Il est primordial que l’Union européenne mette en œuvre un plan d’accompagnement et de transformation de la filière, qui permette d’éviter de tirer un trait sur l’un des derniers secteurs d’excellence en Europe, ce qui aggraverait par là-même notre déficit commercial. C’est un véritable « quoiqu’il en coûte » européen et spécifiquement fléché vers les entreprises de la filière automobile – tant de l’industrie que des services - qu’il s’agit de créer, et ce, sans tarder.

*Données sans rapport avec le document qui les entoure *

import Summits.AtomisticToContinuum.Crystallization.Theses.ExcessDecayLiouville
import Summits.AtomisticToContinuum.Crystallization.Theses.HcpDefectCounting
import Summits.AtomisticToContinuum.Crystallization.Theorems.ExcessDecayLiouvilleCoarseGrainsTrialBound
import Summits.AtomisticToContinuum.Crystallization.Theorems.ExcessDecayLiouvilleCoarseGrainsCompactness
import Summits.AtomisticToContinuum.Crystallization.Theorems.ExcessDecayLiouvilleCoarseGrainsIsoDictionary
import Summits.AtomisticToContinuum.Crystallization.Theorems.ExcessDecayLiouvilleCoarseGrainsHcpEnergySeries
import Summits.AtomisticToContinuum.Crystallization.Theorems.ExcessDecayLiouvilleCoarseGrainsKeyRigidity
import Summits.AtomisticToContinuum.Crystallization.Theorems.ExcessDecayLiouvilleCoarseGrainsExactLocalRules
import Summits.AtomisticToContinuum.Crystallization.Theorems.ExcessDecayLiouvilleCoarseGrainsPinFromSeries
import Summits.AtomisticToContinuum.Crystallization.Theorems.ExcessDecayLiouvilleCoarseGrainsPinNumerics
import Literature.MathematicalPhysics.StatisticalMechanics.LennardJonesClusters
import Literature.MathematicalPhysics.StatisticalMechanics.BarlowStacking

/-!
# Crux `CoarseGrains` (stmt-AtomisticToContinuum-9331), line `vanishing-excess-truss-rigidity`: the assembled reduction

`CoarseGrains_of : HcpDefectCounting.HcpBulkFloor → HcpDefectCounting.HcpDefectCoercivity →
ExcessDecayLiouville.CoarseGrains` — the crux of route `ExcessDecayLiouville` REDUCED, sorry-free, to the
two sibling cruxes of route `HcpDefectCounting` (stmt-14477 the finite bulk floor at relaxed hcp, stmt-14476
defect-counting coercivity at radius 4), which enter BY NAME (a CONDITIONAL result: the crux item closes when
those items close).  All seven registered stubs of the line skeleton are landed theorems of this directory:
`stub_trialBound` (…TrialBound), `stub_hcpEnergySeries` (…HcpEnergySeries), `stub_pinNumerics`
(…PinNumerics, certified lattice sums), `stub_pinFromSeries` (…PinFromSeries), `stub_keyRigidity`
(…KeyRigidity), `stub_exactLocalRules` (…ExactLocalRules), `stub_compactness` (…Compactness),
`stub_isoDictionary` (…IsoDictionary).  This file supplies the glue: the admissible-window pin `windowPin`
(hcp energy series + Fermat/dilation reduction + certified numerics), truss propagation `trussPropagation`
(key rigidity + exact local rules + compactness), clean-ball selection by double counting
(`exists_clean_ball`), the floor/trial-bound comparison (`energyPerParticle_le_of_floor`) and the
composition.  Mechanism: floor (14477) ⇒ hcp(a,h) minimal among hcp(a',h') ⇒ (a,h) in the admissible
window; coercivity (14476) at the θ(δ,R,1/40) of truss propagation and the trial bound at
η = κ/(2(2R'/δ+1)³) give (2R'/δ+1)³·#Bad(4,θ) < N in every large ground state, hence a particle with no
Bad particle within R', hence a radius-R chart at tolerance 1/40, hence the crux datum.
-/

noncomputable section

namespace Summit.AtomisticToContinuum.Crystallization.Theorems.ExcessDecayLiouvilleCoarseGrains

open Literature.MathematicalPhysics.StatisticalMechanics
open Summit.AtomisticToContinuum.Crystallization.Theses

/-! ## Glue: the window pin and truss propagation from the landed stubs -/

/-- **The admissible-window pin**: a box point whose hcp energy is minimal among all `hcp(a',h')` lies in the
admissible window (`stub_pinFromSeries` fed with `stub_hcpEnergySeries` and the certified `stub_pinNumerics`). [folklore] -/
theorem windowPin :
    ∀ (a h : ℝ) (ha : a ≠ 0) (hh : h ≠ 0), 47 / 50 ≤ a → a ≤ 1 → 39 / 50 * a ≤ h → h ≤ 17 / 20 * a →
    (∀ (a' h' : ℝ) (ha' : a' ≠ 0) (hh' : h' ≠ 0),
      (hcpPeriodicConfiguration ha hh).energyPerParticle lennardJones ≤
        (hcpPeriodicConfiguration ha' hh').energyPerParticle lennardJones) →
    |a - 97 / 100| ≤ 1 / 40 ∧ |h / Real.sqrt (2 / 3) - 97 / 100| ≤ 1 / 40 :=
  stub_pinFromSeries stub_hcpEnergySeries stub_pinNumerics

/-- **Truss propagation** (potential-free local-to-global rigidity of the hcp truss at one tolerance): for box
`(a,h)` and `δ, R, ε > 0` there are `θ > 0`, `R'` such that a particle of a `δ`-separated configuration all of
whose fellows within `R'` are Good(4,θ) is Good(R,ε) (`stub_compactness` fed with `stub_exactLocalRules` fed
with `stub_keyRigidity`). [folklore] -/
theorem trussPropagation :
    ∀ (a h : ℝ) (ha : a ≠ 0) (hh : h ≠ 0), 47 / 50 ≤ a → a ≤ 1 → 39 / 50 * a ≤ h → h ≤ 17 / 20 * a →
    ∀ δ R ε : ℝ, 0 < δ → 0 < R → 0 < ε → ∃ θ : ℝ, 0 < θ ∧ ∃ R' : ℝ, 0 ≤ R' ∧
    ∀ (N : ℕ) (x : Fin N → EuclideanSpace ℝ (Fin 3)),
      (∀ i j : Fin N, i ≠ j → δ ≤ dist (x i) (x j)) →
    let Good : ℝ → ℝ → Fin N → Prop := fun ρ η i =>
      ∃ A : EuclideanSpace ℝ (Fin 3) →ₗᵢ[ℝ] EuclideanSpace ℝ (Fin 3),
        (∀ p ∈ (hcpPeriodicConfiguration ha hh).points, ‖p‖ ≤ ρ →
          ∃ j : Fin N, dist (x j) (x i + A p) ≤ η) ∧
        (∀ j : Fin N, dist (x j) (x i) ≤ ρ →
          ∃ p ∈ (hcpPeriodicConfiguration ha hh).points, dist (x j) (x i + A p) ≤ η);
    ∀ i : Fin N, (∀ j : Fin N, dist (x j) (x i) ≤ R' → Good 4 θ j) → Good R ε i :=
  fun a h ha hh ha₁ ha₂ hh₁ hh₂ =>
    stub_compactness a h ha hh ha₁ ha₂ hh₁ hh₂
      (stub_exactLocalRules a h ha hh ha₁ ha₂ hh₁ hh₂ (stub_keyRigidity a h ha hh ha₁ ha₂ hh₁ hh₂))

/-! ## Proved glue: clean-ball selection by double counting -/

/-- **Clean-ball selection (proved).** In a `δ`-separated configuration, if
`(2R'/δ + 1)³ · #{i : Bad i} < N` then some particle has no Bad particle within `R'`: otherwise every
particle is within `R'` of a Bad one, and a Bad particle has at most `(2R'/δ+1)³` particles within `R'`
(`card_le_of_separated_of_dist_le`, volumes of disjoint `δ/2`-balls). [folklore] -/
theorem exists_clean_ball {N : ℕ} (x : Fin N → EuclideanSpace ℝ (Fin 3)) {δ R' : ℝ}
    (hδ : 0 < δ) (hR' : 0 ≤ R')
    (hsep : ∀ i j : Fin N, i ≠ j → δ ≤ dist (x i) (x j)) (Bad : Fin N → Prop)
    (hcount : (2 * R' / δ + 1) ^ 3 * (Nat.card {i : Fin N // Bad i} : ℝ) < N) :
    ∃ i : Fin N, ∀ j : Fin N, dist (x j) (x i) ≤ R' → ¬ Bad j := by
  classical
  by_contra hcon
  push Not at hcon
  choose f hf using hcon
  have hxinj : Function.Injective x := by
    intro i j hij
    by_contra hne
    have h := hsep i j hne
    rw [hij, dist_self] at h
    exact absurd h (not_le.2 hδ)
  set B : Finset (Fin N) := Finset.univ.filter fun i => Bad i with hB
  have hcardB : (Nat.card {i : Fin N // Bad i} : ℝ) = B.card := by
    rw [Nat.card_eq_fintype_card, Fintype.card_subtype]
  have hfib : ∀ j : Fin N,
      ((Finset.univ.filter fun i => f i = j).card : ℝ) ≤ (2 * R' / δ + 1) ^ 3 := by
    intro j
    set F : Finset (Fin N) := Finset.univ.filter fun i => f i = j with hF
    have h1 : ((F.image x).card : ℝ) ≤
        (2 * R' / δ + 1) ^ Module.finrank ℝ (EuclideanSpace ℝ (Fin 3)) := by
      refine card_le_of_separated_of_dist_le (F.image x) (x j) hδ hR' ?_ ?_
      · intro c hc
        obtain ⟨i, hi, rfl⟩ := Finset.mem_image.1 hc
        have hij : f i = j := (Finset.mem_filter.1 hi).2
        rw [← hij, dist_comm]
        exact (hf i).1
      · intro c hc d hd hcd
        obtain ⟨i, -, rfl⟩ := Finset.mem_image.1 hc
        obtain ⟨i', -, rfl⟩ := Finset.mem_image.1 hd
        exact hsep i i' fun h => hcd (congrArg x h)
    rw [Finset.card_image_of_injective _ hxinj, finrank_euclideanSpace_fin] at h1
    exact h1
  have hcover : (Finset.univ : Finset (Fin N)) ⊆
      B.biUnion fun j => Finset.univ.filter fun i => f i = j := by
    intro i _
    refine Finset.mem_biUnion.2 ⟨f i, ?_, ?_⟩
    · exact Finset.mem_filter.2 ⟨Finset.mem_univ _, (hf i).2⟩
    · exact Finset.mem_filter.2 ⟨Finset.mem_univ _, rfl⟩
  have hN : (N : ℝ) ≤ (2 * R' / δ + 1) ^ 3 * (Nat.card {i : Fin N // Bad i} : ℝ) := by
    calc (N : ℝ) = ((Finset.univ : Finset (Fin N)).card : ℝ) := by simp
      _ ≤ ((B.biUnion fun j => Finset.univ.filter fun i => f i = j).card : ℝ) := by
          exact_mod_cast Finset.card_le_card hcover
      _ ≤ ∑ j ∈ B, ((Finset.univ.filter fun i => f i = j).card : ℝ) := by
          exact_mod_cast Finset.card_biUnion_le
      _ ≤ ∑ j ∈ B, (2 * R' / δ + 1) ^ 3 := Finset.sum_le_sum fun j _ => hfib j
      _ = (2 * R' / δ + 1) ^ 3 * (Nat.card {i : Fin N // Bad i} : ℝ) := by
          rw [Finset.sum_const, nsmul_eq_mul, hcardB, mul_comm]
  exact absurd hcount (not_lt.2 hN)

/-! ## Proved glue: the floor and the trial bound compare hcp cells -/

/-- **Floor + trial blocks ⇒ lattice-sum comparison (proved; uses the LANDED `stub_trialBound`).** If
`N·e(hcp a h) ≤ 𝓔(x)` for every finite injective `x` (the bulk floor of stmt-14477) then
`e(hcp a h) ≤ e(Q)` for every periodic `Q`: otherwise the trial bound `E(N) ≤ N·(e(Q) + η)` with
`η = (e(hcp a h) − e(Q))/2` and `N ≥ 1` contradicts `N·e(hcp a h) ≤ E(N)` (`le_ciInf` over the
non-empty type of injective configurations). [folklore] -/
theorem energyPerParticle_le_of_floor {a h : ℝ} (ha : a ≠ 0) (hh : h ≠ 0)
    (hfloor : ∀ (N : ℕ) (x : Fin N → EuclideanSpace ℝ (Fin 3)), Function.Injective x →
      (N : ℝ) * (hcpPeriodicConfiguration ha hh).energyPerParticle lennardJones ≤
        interactionEnergy lennardJones x)
    (Q : PeriodicConfiguration 3) :
    (hcpPeriodicConfiguration ha hh).energyPerParticle lennardJones ≤
      Q.energyPerParticle lennardJones := by
  by_contra hlt
  push Not at hlt
  set e : ℝ := (hcpPeriodicConfiguration ha hh).energyPerParticle lennardJones with he
  set e' : ℝ := Q.energyPerParticle lennardJones with he'
  obtain ⟨N₀, hN₀⟩ := stub_trialBound Q ((e - e') / 2) (by linarith)
  set N : ℕ := max N₀ 1 with hN
  have htrial : groundStateEnergy lennardJones 3 N ≤ (N : ℝ) * (e' + (e - e') / 2) :=
    hN₀ N (le_max_left _ _)
  have hne := nonempty_injective_config (d := 3) (by norm_num) N
  have hfl : (N : ℝ) * e ≤ groundStateEnergy lennardJones 3 N :=
    le_ciInf fun y => hfloor N y.1 y.2
  have hNpos : (0 : ℝ) < N := by
    have : 1 ≤ N := le_max_right _ _
    exact_mod_cast this
  nlinarith

/-! ## The composition -/

/-- **Composition (kernel-checked, sorry-free; the sibling cruxes
`HcpBulkFloor` (stmt-14477) and `HcpDefectCoercivity` (stmt-14476) are its two hypotheses BY NAME).**
`HcpBulkFloor → HcpDefectCoercivity → [windowPin, stub_trialBound (landed), trussPropagation,
stub_isoDictionary] → CoarseGrains`: given `R`, take the floor point `(a,h)` (14477), compared
with every `hcp(a',h')` by the trial bound (`energyPerParticle_le_of_floor`) and pinned into the
window (`windowPin`), the proved minimal distance `δ` of LJ ground states, `(θ, R')` from truss
propagation at `(δ, R, 1/40)`, `κ(δ,θ)` from coercivity (14476) and `N₀` from the trial bound at
`η = κ/(2(2R'/δ+1)³)`; for a ground state with `N ≥ max N₀ 1` particles,
`κ·#Bad(4,θ) ≤ 𝓔(x) − N·e = E(N) − N·e ≤ N·η` gives `(2R'/δ+1)³·#Bad ≤ N/2 < N`, the clean ball
(`exists_clean_ball`), a radius-`R` chart at tolerance `1/40` (`trussPropagation`) and the crux datum
(`stub_isoDictionary`). CONDITIONAL on the two named sibling cruxes. -/
theorem CoarseGrains_of (hFloor : HcpDefectCounting.HcpBulkFloor)
    (hCoer : HcpDefectCounting.HcpDefectCoercivity) : ExcessDecayLiouville.CoarseGrains := by
  classical
  dsimp only [ExcessDecayLiouville.CoarseGrains]
  intro R hR
  obtain ⟨a, h, ha, hh, ha₁, ha₂, hh₁, hh₂, hfloor⟩ := hFloor
  obtain ⟨hwa, hwh⟩ := windowPin a h ha hh ha₁ ha₂ hh₁ hh₂ fun a' h' ha' hh' =>
    energyPerParticle_le_of_floor ha hh hfloor (hcpPeriodicConfiguration ha' hh')
  obtain ⟨δ, hδ, hsep⟩ := LennardJonesMinimalDistance_holds
  obtain ⟨θ, hθ, R', hR', hchart⟩ :=
    trussPropagation a h ha hh ha₁ ha₂ hh₁ hh₂ δ R (1 / 40) hδ hR (by norm_num)
  obtain ⟨κ, hκ, hcoer⟩ := hCoer a h ha hh ha₁ ha₂ hh₁ hh₂ hfloor δ θ hδ hθ
  set C : ℝ := (2 * R' / δ + 1) ^ 3 with hC
  have hCpos : 0 < C := by positivity
  obtain ⟨N₁, hN₁⟩ :=
    stub_trialBound (hcpPeriodicConfiguration ha hh) (κ / (2 * C)) (by positivity)
  refine ⟨max N₁ 1, fun N hN x hx => ?_⟩
  have hN₁' : N₁ ≤ N := le_of_max_le_left hN
  have hNpos : (0 : ℝ) < N := by exact_mod_cast le_of_max_le_right hN
  have hxsep : ∀ i j : Fin N, i ≠ j → δ ≤ dist (x i) (x j) := hsep N x hx
  -- energy bookkeeping: κ·#Bad ≤ 𝓔(x) − N·e = E(N) − N·e ≤ N·κ/(2C)
  have hcoerx := hcoer N x hxsep
  dsimp only at hcoerx
  have hE : interactionEnergy lennardJones x = groundStateEnergy lennardJones 3 N := hx.2
  have htrial := hN₁ N hN₁'
  rw [hE] at hcoerx
  set e : ℝ := (hcpPeriodicConfiguration ha hh).energyPerParticle lennardJones with he
  set bad : ℝ := (Nat.card {i : Fin N // ¬ ∃ A : EuclideanSpace ℝ (Fin 3) →ₗᵢ[ℝ]
      EuclideanSpace ℝ (Fin 3),
      (∀ p ∈ (hcpPeriodicConfiguration ha hh).points, ‖p‖ ≤ 4 →
        ∃ j : Fin N, dist (x j) (x i + A p) ≤ θ) ∧
      (∀ j : Fin N, dist (x j) (x i) ≤ 4 →
        ∃ p ∈ (hcpPeriodicConfiguration ha hh).points, dist (x j) (x i + A p) ≤ θ)} : ℝ)
    with hbad
  have hbad0 : 0 ≤ bad := by positivity
  have hk : κ * bad ≤ (N : ℝ) * (κ / (2 * C)) := by linarith
  have hk2 : κ * (bad * (2 * C)) ≤ κ * N := by
    have h2C : (0 : ℝ) < 2 * C := by positivity
    have h1 : κ * bad ≤ (N : ℝ) * κ / (2 * C) := by simpa [mul_div_assoc] using hk
    have h3 := (le_div_iff₀ h2C).1 h1
    nlinarith [h3]
  have hk3 : bad * (2 * C) ≤ N := le_of_mul_le_mul_left hk2 hκ
  have hcount : C * bad < N := by nlinarith [hk3, hCpos, hNpos, hbad0]
  -- clean ball by counting Bad(4,θ) particles over balls centred at particles
  obtain ⟨i, hi⟩ := exists_clean_ball x hδ hR' hxsep _ hcount
  -- truss propagation: the clean ball carries a radius-R chart at tolerance 1/40
  have hcharti := hchart N x hxsep
  dsimp only at hcharti
  have hgood := hcharti i fun j hj => not_not.1 (hi j hj)
  -- dictionary: the chart is a CoarseGrains datum
  have hD := stub_isoDictionary a h ha hh hwa hwh N x i R hgood
  dsimp only at hD
  exact hD

end Summit.AtomisticToContinuum.Crystallization.Theorems.ExcessDecayLiouvilleCoarseGrains

end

Le « Fonds pour une transition juste » prévu pour 2021-2027 par l’Union européenne, particulièrement mal doté, avec 17,5 milliards d’euros sur sept ans, dont moins d’un pour la France, ne constituera pas une réponse suffisante au plan de transformation de la filière. Il est urgent que l’Europe se dote de dispositifs financiers à la hauteur des enjeux et d’un plan de transformation global : transition des activités – à commencer par la distribution d’énergie – évolution des compétences des salariés, transformation de l’outil industriel et serviciel, accélération du déploiement de bornes de recharge dans tous les territoires… Ces nombreux chantiers, d’une ampleur inédite, devront être menés de front pour être à la hauteur de ces enjeux.